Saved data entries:

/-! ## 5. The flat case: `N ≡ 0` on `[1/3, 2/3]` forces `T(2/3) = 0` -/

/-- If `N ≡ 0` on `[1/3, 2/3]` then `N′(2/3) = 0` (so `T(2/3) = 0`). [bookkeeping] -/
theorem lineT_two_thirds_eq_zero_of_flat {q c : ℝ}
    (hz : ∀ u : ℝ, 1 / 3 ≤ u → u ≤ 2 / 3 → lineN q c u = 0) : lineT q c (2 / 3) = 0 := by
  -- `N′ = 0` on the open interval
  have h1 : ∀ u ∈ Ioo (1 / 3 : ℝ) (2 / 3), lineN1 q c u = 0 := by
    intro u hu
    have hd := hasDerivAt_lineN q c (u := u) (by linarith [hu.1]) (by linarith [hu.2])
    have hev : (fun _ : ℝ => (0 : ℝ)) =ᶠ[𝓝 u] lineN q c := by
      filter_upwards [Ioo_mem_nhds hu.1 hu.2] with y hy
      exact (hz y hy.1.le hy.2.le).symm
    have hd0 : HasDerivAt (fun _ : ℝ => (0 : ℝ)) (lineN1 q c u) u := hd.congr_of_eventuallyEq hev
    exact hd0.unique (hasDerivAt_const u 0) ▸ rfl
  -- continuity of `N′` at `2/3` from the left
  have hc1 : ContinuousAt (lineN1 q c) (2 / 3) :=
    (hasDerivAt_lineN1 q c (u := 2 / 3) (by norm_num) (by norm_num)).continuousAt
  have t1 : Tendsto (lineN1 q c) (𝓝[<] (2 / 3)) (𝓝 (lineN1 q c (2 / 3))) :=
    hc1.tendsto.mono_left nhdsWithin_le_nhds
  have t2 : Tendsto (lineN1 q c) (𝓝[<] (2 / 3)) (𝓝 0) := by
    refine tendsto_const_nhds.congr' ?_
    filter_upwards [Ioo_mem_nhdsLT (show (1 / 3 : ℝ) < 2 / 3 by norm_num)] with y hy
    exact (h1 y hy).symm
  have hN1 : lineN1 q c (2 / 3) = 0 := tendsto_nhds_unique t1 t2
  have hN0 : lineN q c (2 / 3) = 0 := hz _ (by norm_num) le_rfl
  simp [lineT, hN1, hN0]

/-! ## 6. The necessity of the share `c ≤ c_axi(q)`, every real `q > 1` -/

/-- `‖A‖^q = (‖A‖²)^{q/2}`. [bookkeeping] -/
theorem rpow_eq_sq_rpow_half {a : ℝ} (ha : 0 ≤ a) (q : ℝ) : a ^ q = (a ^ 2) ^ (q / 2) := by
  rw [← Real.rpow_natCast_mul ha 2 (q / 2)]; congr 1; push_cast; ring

> **Description of the task**: Output every line above so that it reads exactly as before.

> **Result for this task**:
/-! ## 5. The flat case: `N ≡ 0` on `[1/3, 2/3]` forces `T(2/3) = 0` -/

/-- If `N ≡ 0` on `[1/3, 2/3]` then `N′(2/3) = 0` (so `T(2/3) = 0`). [bookkeeping] -/
theorem lineT_two_thirds_eq_zero_of_flat {q c : ℝ}
    (hz : ∀ u : ℝ, 1 / 3 ≤ u → u ≤ 2 / 3 → lineN q c u = 0) : lineT q c (2 / 3) = 0 := by
  -- `N′ = 0` on the open interval
  have h1 : ∀ u ∈ Ioo (1 / 3 : ℝ) (2 / 3), lineN1 q c u = 0 := by
    intro u hu
    have hd := hasDerivAt_lineN q c (u := u) (by linarith [hu.1]) (by linarith [hu.2])
    have hev : (fun _ : ℝ => (0 : ℝ)) =ᶠ[𝓝 u] lineN q c := by
      filter_upwards [Ioo_mem_nhds hu.1 hu.2] with y hy
      exact (hz y hy.1.le hy.2.le).symm
    have hd0 : HasDerivAt (fun _ : ℝ => (0 : ℝ)) (lineN1 q c u) u := hd.congr_of_eventuallyEq hev
    exact hd0.unique (hasDerivAt_const u 0) ▸ rfl
  -- continuity of `N′` at `2/3` from the left
  have hc1 : ContinuousAt (lineN1 q c) (2 / 3) :=
    (hasDerivAt_lineN1 q c (u := 2 / 3) (by norm_num) (by norm_num)).continuousAt
  have t1 : Tendsto (lineN1 q c) (𝓝[<] (2 / 3)) (𝓝 (lineN1 q c (2 / 3))) :=
    hc1.tendsto.mono_left nhdsWithin_le_nhds
  have t2 : Tendsto (lineN1 q c) (𝓝[<] (2 / 3)) (𝓝 0) := by
    refine tendsto_const_nhds.congr' ?_
    filter_upwards [Ioo_mem_nhdsLT (show (1 / 3 : ℝ) < 2 / 3 by norm_num)] with y hy
    exact (h1 y hy).symm
  have hN1 : lineN1 q c (2 / 3) = 0 := tendsto_nhds_unique t1 t2
  have hN0 : lineN q c (2 / 3) = 0 := hz _ (by norm_num) le_rfl
  simp [lineT, hN1, hN0]

/-! ## 6. The necessity of the share `c ≤ c_axi(q)`, every real `q > 1` -/

/-- `‖A‖^q = (‖A‖²)^{q/2}`. [bookkeeping] -/
theorem rpow_eq_sq_rpow_half {a : ℝ} (ha : 0 ≤ a) (q : ℝ) : a ^ q = (a ^ 2) ^ (q / 2) := by
  rw [← Real.rpow_natCast_mul ha 2 (q / 2)]; congr 1; push_cast; ring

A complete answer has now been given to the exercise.